Task item ::
Your task is to transcribe, without alteration, the lines from the top of the material below through the line bearing "(typed here) give", inclusive.

Recorded information ::
import Summits.Ventures.HSemireg.WedgeHankelRecurrenceGaussChebyshevTResultantClosed

/-!
# Venture HSemireg — **THE MIXED IDEAL `(T_m, U_{n−1})` OF `R[X]` FOR EVERY COMMUTATIVE RING: `= (T_{gcd(m,n)})` IF `n ∕ gcd(m,n)` IS EVEN, `= R[X]` IF IT IS ODD** — first- against
# second-kind Chebyshev polynomials (Gauss–Chebyshev nodes against Fejér ∕ Clenshaw–Curtis interior nodes): the product formulas `2 T_m U_k = U_{k+m} + U_{k−m}` (N438) and
# **`T_{k+j} − T_{k−j} = 2 (X² − 1) U_{j−1} U_{k−1}`** (typed here) give the two Euclidean steps `(U_{k+m}, T_m) = (U_{k−m}, T_m)` and `(T_{k+j}, U_{j−1}) = (T_{k−j}, U_{j−1})`, and a descent on `m + n`
# folding alternately `n` modulo `2m` and `m` modulo `2n`; the invariant is `gcd(m,n)` together with the parity of `n ∕ gcd` (node reading: `T_m` and `U_{n−1}` share zeros iff `v₂(n) > v₂(m)`,
# and then the shared zeros are exactly those of `T_{gcd(m,n)}`)

HONEST FRAMING. Part of the Lean index of the computation cell `pub-hsemireg` (seat p10 gen 48, Sunday typer «UNIFORM-IN-n»).  Polynomial ∕ ideal algebra and `ℕ`-parity bookkeeping only; no
variety, no cohomology theory, no sheaf, no Ext group and no semiregularity map is constructed here; nothing here says that HC / HC_CM / HC_AV holds; no Literature fact (unproved `Prop`) is
declared or used.  Custodian versions as in `WedgeHankelSiegelIdeal` (1/3).
SOURCES (cited).  M. O. Rayes, V. Trevisan, P. S. Wang, *Factorization properties of Chebyshev polynomials*, Comput. Math. Appl. 50 (2005) 1231–1240, §4 (gcds of `T_m`, `U_n`); J. C. Mason,
D. C. Handscomb, *Chebyshev Polynomials* (2003), §1.2 (product formulas); T. J. Rivlin, *Chebyshev Polynomials* (1990), §1.2.  The dichotomy was checked against exact resultants for `1 ≤ m ≤ 7`,
`1 ≤ n ≤ 8` (seat folder `work/py/mixed.py`).
PROOF TYPED HERE.  N438 `chebyshevT_mul_U`; N446 `chebyshev_isCoprime_T_U_pred`; N458 `exists_fold_mod_two_mul`, `gcd_eq_and_odd_div_iff_of_eq_add ∕ _of_add_eq`; N459 `span_pair_eq_top_iff_isCoprime`;
Mathlib `two_mul_T_eq_U_sub_U`, `U_neg`, `U_neg_sub_one`, `T_neg`, `T_add_two`, `T_eq_X_mul_T_sub_pol_U`, `U_add_two ∕ U_sub_one`, `Ideal.span_pair_add_mul_right ∕ _add_right_mul`, `Ideal.span_insert_neg`,
`Ideal.span_pair_zero`, `Nat.strong_induction_on`, `Int.induction_on`.
DEDUP DISCLOSURE (`rg -n 'chebyshevT_add_sub_T_sub|chebyshevTU_span_pair|chebyshevTU_span_pair_dichotomy' Summits Literature HarnessLib`, 2026-09-04): N432 ∕ N440 (mixed resultants
for consecutive ∕ two-apart indices), N446 (`(T_n, U_{n−1}) = (1)`); `Literature…ChebyshevExplicitForms.U_add_eq_U_mul_T_add_T_mul_U` is a different mixed addition formula; N438 `chebyshevT_mul_U` is IMPORTED (not re-proved); 0 hits for the 9
names below.

WHAT IS IN THE TREE.  N432, N438 `chebyshevT_mul_U`, N440, N446, N453, N457–N459.
THIS FILE (namespace `Summit.Ventures.HSemireg.Wedge.HankelOuter` continued; CHAINED on N461; 0 definitions):
* §1227 **`chebyshevT_add_sub_T_sub`** (`T_{k+j} − T_{k−j} = 2(X²−1) U_{j−1} U_{k−1}`), `chebyshevTU_span_pair_U_add`,
  `chebyshevTU_span_pair_U_add_mul`, `chebyshevTU_span_pair_U_neg`, `chebyshevTU_span_pair_T_add`, `chebyshevTU_span_pair_T_add_mul`, **`chebyshevTU_span_pair_dichotomy`**,
  **`chebyshevTU_span_pair_eq_span_gcd`**, **`chebyshevTU_span_pair_eq_top`**.
CAVEATS.  `U_{n−1}` with `n ∈ ℕ` (`U_{−1} = 0`); `ℕ`-division conventions as in N458.  Nothing Ext-side.  New names only.
-/

open Module Polynomial
open scoped Matrix Polynomial

namespace Summit.Ventures.HSemireg.Wedge.HankelOuter

/-! ## §1227. The mixed ideal `(T_m, U_{n−1})` -/

/-- **`T_{k+j} − T_{k−j} = 2 (X² − 1) U_{j−1} U_{k−1}`** (all `j, k ∈ ℤ`, any commutative ring; «`−2 sin jθ sin kθ = cos (k+j)θ − cos (k−j)θ`»). [Mason–Handscomb §1.2; this file, §1227] -/
theorem chebyshevT_add_sub_T_sub {R : Type*} [CommRing R] (j k : ℤ) :
    Polynomial.Chebyshev.T R (k + j) - Polynomial.Chebyshev.T R (k - j) =
      2 * (Polynomial.X ^ 2 - 1) * Polynomial.Chebyshev.U R (j - 1) * Polynomial.Chebyshev.U R (k - 1) := by
  induction j using Polynomial.Chebyshev.induct with
  | zero => simp only [add_zero, sub_zero, sub_self, zero_sub, Polynomial.Chebyshev.U_neg_one, mul_zero, zero_mul]
  | one =>
    have h1 := Polynomial.Chebyshev.T_eq_X_mul_T_sub_pol_U R (k - 1)
    have h2 := Polynomial.Chebyshev.T_add_two R (k - 1)
    have hU0 := Polynomial.Chebyshev.U_zero R
    linear_combination (norm := ring_nf) 2 * h1 - h2 - 2 * (X ^ 2 - 1 : R[X]) * Polynomial.Chebyshev.U R (k - 1) * hU0
  | add_two j ih1 ih2 =>
    have h1 := Polynomial.Chebyshev.T_add_two R (k + j)
    have h2 := Polynomial.Chebyshev.T_sub_two R (k - j)
    have h3 := Polynomial.Chebyshev.U_add_two R ((j : ℤ) - 1)
    linear_combination (norm := ring_nf) h1 - h2 + 2 * (X : R[X]) * ih1 - ih2 - 2 * (X ^ 2 - 1 : R[X]) * Polynomial.Chebyshev.U R (k - 1) * h3
  | neg_add_one j ih1 ih2 =>
    have h1 := Polynomial.Chebyshev.T_add_two R (k + (-(j : ℤ)) - 1)
    have h2 := Polynomial.Chebyshev.T_add_two R (k - (-(j : ℤ)) - 1)
    have h3 := Polynomial.Chebyshev.U_sub_one R (-(j : ℤ) - 1)
    linear_combination (norm := ring_nf) h1 - h2 + 2 * (X : R[X]) * ih1 - ih2 - 2 * (X ^ 2 - 1 : R[X]) * Polynomial.Chebyshev.U R (k - 1) * h3

/-- **Euclidean step `(U_{k+m}, T_m) = (U_{k−m}, T_m)`** (all `k, m ∈ ℤ`, any commutative ring). [this file, §1227] -/
theorem chebyshevTU_span_pair_U_add {R : Type*} [CommRing R] (k m : ℤ) :
    Ideal.span {Polynomial.Chebyshev.U R (k + m), Polynomial.Chebyshev.T R m} = Ideal.span {Polynomial.Chebyshev.U R (k - m), Polynomial.Chebyshev.T R m} := by
  have h : Polynomial.Chebyshev.U R (k + m) = -Polynomial.Chebyshev.U R (k - m) + (2 * Polynomial.Chebyshev.U R k) * Polynomial.Chebyshev.T R m := by
    linear_combination (-1 : R[X]) * chebyshevT_mul_U (R := R) m k
  rw [h, Ideal.span_pair_add_mul_right, Ideal.span_insert_neg]

/-- `(U_{k + t·2m}, T_m) = (U_k, T_m)` for every `t ∈ ℤ`. [this file, §1227] -/
theorem chebyshevTU_span_pair_U_add_mul {R : Type*} [CommRing R] (k m t : ℤ) :
    Ideal.span {Polynomial.Chebyshev.U R (k + t * (2 * m)), Polynomial.Chebyshev.T R m} = Ideal.span {Polynomial.Chebyshev.U R k, Polynomial.Chebyshev.T R m} := by
  have step : ∀ k' : ℤ, Ideal.span {Polynomial.Chebyshev.U R (k' + 2 * m), Polynomial.Chebyshev.T R m} = Ideal.span {Polynomial.Chebyshev.U R k', Polynomial.Chebyshev.T R m} := fun k' => by
    rw [show k' + 2 * m = (k' + m) + m by ring, chebyshevTU_span_pair_U_add, add_sub_cancel_right]
  induction t using Int.induction_on with
  | zero => rw [zero_mul, add_zero]
  | succ i ih => rw [add_mul, one_mul, ← add_assoc, step, ih]
  | pred i ih =>
    have h := step (k + (-(i : ℤ) - 1) * (2 * m))
    rw [show k + (-(i : ℤ) - 1) * (2 * m) + 2 * m = k + (-(i : ℤ)) * (2 * m) by ring, ih] at h
    exact h.symm

/-- Reflection `(U_{−n−1}, T_m) = (U_{n−1}, T_m)` (oddness `U_{−n−1} = −U_{n−1}`). [this file, §1227] -/
theorem chebyshevTU_span_pair_U_neg {R : Type*} [CommRing R] (n m : ℤ) :
    Ideal.span {Polynomial.Chebyshev.U R (-n - 1), Polynomial.Chebyshev.T R m} = Ideal.span {Polynomial.Chebyshev.U R (n - 1), Polynomial.Chebyshev.T R m} := by
  rw [Polynomial.Chebyshev.U_neg_sub_one, Ideal.span_insert_neg]

/-- **Euclidean step `(T_{k+j}, U_{j−1}) = (T_{k−j}, U_{j−1})`** (all `k, j ∈ ℤ`, any commutative ring). [this file, §1227] -/
theorem chebyshevTU_span_pair_T_add {R : Type*} [CommRing R] (k j : ℤ) :
    Ideal.span {Polynomial.Chebyshev.T R (k + j), Polynomial.Chebyshev.U R (j - 1)} = Ideal.span {Polynomial.Chebyshev.T R (k - j), Polynomial.Chebyshev.U R (j - 1)} := by
  have h : Polynomial.Chebyshev.T R (k + j) = Polynomial.Chebyshev.T R (k - j) + Polynomial.Chebyshev.U R (j - 1) * (2 * (Polynomial.X ^ 2 - 1) * Polynomial.Chebyshev.U R (k - 1)) := by
    linear_combination chebyshevT_add_sub_T_sub (R := R) j k
  rw [h, Ideal.span_pair_add_right_mul]

/-- `(T_{k + t·2j}, U_{j−1}) = (T_k, U_{j−1})` for every `t ∈ ℤ`. [this file, §1227] -/
theorem chebyshevTU_span_pair_T_add_mul {R : Type*} [CommRing R] (k j t : ℤ) :
    Ideal.span {Polynomial.Chebyshev.T R (k + t * (2 * j)), Polynomial.Chebyshev.U R (j - 1)} = Ideal.span {Polynomial.Chebyshev.T R k, Polynomial.Chebyshev.U R (j - 1)} := by
  have step : ∀ k' : ℤ, Ideal.span {Polynomial.Chebyshev.T R (k' + 2 * j), Polynomial.Chebyshev.U R (j - 1)} = Ideal.span {Polynomial.Chebyshev.T R k', Polynomial.Chebyshev.U R (j - 1)} := fun k' => by
    rw [show k' + 2 * j = (k' + j) + j by ring, chebyshevTU_span_pair_T_add, add_sub_cancel_right]
  induction t using Int.induction_on with
  | zero => rw [zero_mul, add_zero]
  | succ i ih => rw [add_mul, one_mul, ← add_assoc, step, ih]
  | pred i ih =>
    have h := step (k + (-(i : ℤ) - 1) * (2 * j))
    rw [show k + (-(i : ℤ) - 1) * (2 * j) + 2 * j = k + (-(i : ℤ)) * (2 * j) by ring, ih] at h
    exact h.symm

/-- **Dichotomy for the mixed ideal `(T_m, U_{n−1})` (any commutative ring): `= (T_{gcd(m,n)})` if `n ∕ gcd(m,n)` is even, `= R[X]` otherwise.** [Rayes–Trevisan–Wang 2005 §4, ideal form;
this file, §1227] -/
theorem chebyshevTU_span_pair_dichotomy {R : Type*} [CommRing R] (m n : ℕ) :
    (Even (n / Nat.gcd m n) →
        Ideal.span {Polynomial.Chebyshev.T R (m : ℤ), Polynomial.Chebyshev.U R ((n : ℤ) - 1)} = Ideal.span {Polynomial.Chebyshev.T R (Nat.gcd m n : ℤ)}) ∧
      (¬ Even (n / Nat.gcd m n) →
        Ideal.span {Polynomial.Chebyshev.T R (m : ℤ), Polynomial.Chebyshev.U R ((n : ℤ) - 1)} = ⊤) := by
  obtain ⟨s, hs⟩ : ∃ s, m + n = s := ⟨_, rfl⟩
  induction s using Nat.strong_induction_on generalizing m n with
  | _ s ih =>
  rcases Nat.eq_zero_or_pos n with rfl | hn
  · -- `U_{−1} = 0`
    refine ⟨fun _ => ?_, fun h => absurd (by rw [Nat.zero_div]; exact Even.zero) h⟩
    rw [Nat.cast_zero, zero_sub, Polynomial.Chebyshev.U_neg_one, Ideal.span_pair_zero, Nat.gcd_zero_right]
  rcases Nat.eq_zero_or_pos m with rfl | hm
  · -- `T_0 = 1`
    rw [Nat.gcd_zero_left, Nat.div_self hn]
    refine ⟨fun h => absurd h Nat.not_even_one, fun _ => ?_⟩
    rw [Nat.cast_zero, Polynomial.Chebyshev.T_zero]
    exact Ideal.eq_top_of_isUnit_mem _ (Ideal.subset_span (Set.mem_insert _ _)) isUnit_one
  rcases lt_trichotomy m n with hlt | rfl | hgt
  · -- `m < n`: fold `n` modulo `2m`
    obtain ⟨j, hjm, q, hj⟩ := exists_fold_mod_two_mul hm n
    have hred : Ideal.span {Polynomial.Chebyshev.T R (m : ℤ), Polynomial.Chebyshev.U R ((n : ℤ) - 1)} =
        Ideal.span {Polynomial.Chebyshev.T R (m : ℤ), Polynomial.Chebyshev.U R ((j : ℤ) - 1)} ∧
        Nat.gcd m n = Nat.gcd m j ∧ (Odd (n / Nat.gcd m j) ↔ Odd (j / Nat.gcd m j)) := by
      rcases hj with hj | hj
      · refine ⟨?_, gcd_eq_and_odd_div_iff_of_eq_add hj⟩
        rw [Ideal.span_pair_comm, hj, show (((j + 2 * m * q : ℕ)) : ℤ) - 1 = ((j : ℤ) - 1) + (q : ℤ) * (2 * m) by push_cast; ring,
          chebyshevTU_span_pair_U_add_mul, Ideal.span_pair_comm]
      · refine ⟨?_, gcd_eq_and_odd_div_iff_of_add_eq hj⟩
        have hz : (n : ℤ) - 1 = (-(j : ℤ) - 1) + (q : ℤ) * (2 * m) := by
          have e := congrArg (Nat.cast : ℕ → ℤ) hj
          push_cast at e
          linarith
        rw [Ideal.span_pair_comm, hz, chebyshevTU_span_pair_U_add_mul, chebyshevTU_span_pair_U_neg, Ideal.span_pair_comm]
    obtain ⟨hideal, hg1, hg2⟩ := hred
    have h := ih (m + j) (by omega) m j rfl
    rw [hideal, hg1, ← Nat.not_odd_iff_even, hg2, Nat.not_odd_iff_even]
    exact h
  · -- `m = n ≥ 1`: `(T_m, U_{m−1}) = (1)`
    rw [Nat.gcd_self, Nat.div_self hm]
    refine ⟨fun h => absurd h Nat.not_even_one, fun _ => ?_⟩
    exact (span_pair_eq_top_iff_isCoprime _ _).2 (chebyshev_isCoprime_T_U_pred (R := R) (m : ℤ))
  · -- `m > n`: fold `m` modulo `2n`
    obtain ⟨i, hin, q, hi⟩ := exists_fold_mod_two_mul hn m
    have hred : Ideal.span {Polynomial.Chebyshev.T R (m : ℤ), Polynomial.Chebyshev.U R ((n : ℤ) - 1)} =
        Ideal.span {Polynomial.Chebyshev.T R (i : ℤ), Polynomial.Chebyshev.U R ((n : ℤ) - 1)} ∧ Nat.gcd m n = Nat.gcd i n := by
      rcases hi with hi | hi
      · refine ⟨?_, by rw [Nat.gcd_comm, (gcd_eq_and_odd_div_iff_of_eq_add hi).1, Nat.gcd_comm]⟩
        rw [hi, show (((i + 2 * n * q : ℕ)) : ℤ) = (i : ℤ) + (q : ℤ) * (2 * n) by push_cast; ring, chebyshevTU_span_pair_T_add_mul]
      · refine ⟨?_, by rw [Nat.gcd_comm, (gcd_eq_and_odd_div_iff_of_add_eq hi).1, Nat.gcd_comm]⟩
        have hz : (m : ℤ) = -(i : ℤ) + (q : ℤ) * (2 * n) := by
          have e := congrArg (Nat.cast : ℕ → ℤ) hi
          push_cast at e
          linarith
        rw [hz, chebyshevTU_span_pair_T_add_mul, Polynomial.Chebyshev.T_neg]
    obtain ⟨hideal, hg1⟩ := hred
    have h := ih (i + n) (by omega) i n rfl
    rw [hideal, hg1]
    exact h

/-- **`(T_m, U_{n−1}) = (T_{gcd(m,n)})` when `n ∕ gcd(m,n)` is even** (any commutative ring). [Rayes–Trevisan–Wang 2005 §4; this file, §1227] -/
theorem chebyshevTU_span_pair_eq_span_gcd {R : Type*} [CommRing R] {m n : ℕ} (h : Even (n / Nat.gcd m n)) :
    Ideal.span {Polynomial.Chebyshev.T R (m : ℤ), Polynomial.Chebyshev.U R ((n : ℤ) - 1)} = Ideal.span {Polynomial.Chebyshev.T R (Nat.gcd m n : ℤ)} :=
  (chebyshevTU_span_pair_dichotomy m n).1 h

/-- **`(T_m, U_{n−1}) = R[X]` (so `T_m`, `U_{n−1}` are coprime) when `n ∕ gcd(m,n)` is odd** (any commutative ring). [Rayes–Trevisan–Wang 2005 §4; this file, §1227] -/
theorem chebyshevTU_span_pair_eq_top {R : Type*} [CommRing R] {m n : ℕ} (h : ¬ Even (n / Nat.gcd m n)) :
    Ideal.span {Polynomial.Chebyshev.T R (m : ℤ), Polynomial.Chebyshev.U R ((n : ℤ) - 1)} = ⊤ :=
  (chebyshevTU_span_pair_dichotomy m n).2 h

end Summit.Ventures.HSemireg.Wedge.HankelOuter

Task output ::
import Summits.Ventures.HSemireg.WedgeHankelRecurrenceGaussChebyshevTResultantClosed

/-!
# Venture HSemireg — **THE MIXED IDEAL `(T_m, U_{n−1})` OF `R[X]` FOR EVERY COMMUTATIVE RING: `= (T_{gcd(m,n)})` IF `n ∕ gcd(m,n)` IS EVEN, `= R[X]` IF IT IS ODD** — first- against
# second-kind Chebyshev polynomials (Gauss–Chebyshev nodes against Fejér ∕ Clenshaw–Curtis interior nodes): the product formulas `2 T_m U_k = U_{k+m} + U_{k−m}` (N438) and
# **`T_{k+j} − T_{k−j} = 2 (X² − 1) U_{j−1} U_{k−1}`** (typed here) give the two Euclidean steps `(U_{k+m}, T_m) = (U_{k−m}, T_m)` and `(T_{k+j}, U_{j−1}) = (T_{k−j}, U_{j−1})`, and a descent on `m + n`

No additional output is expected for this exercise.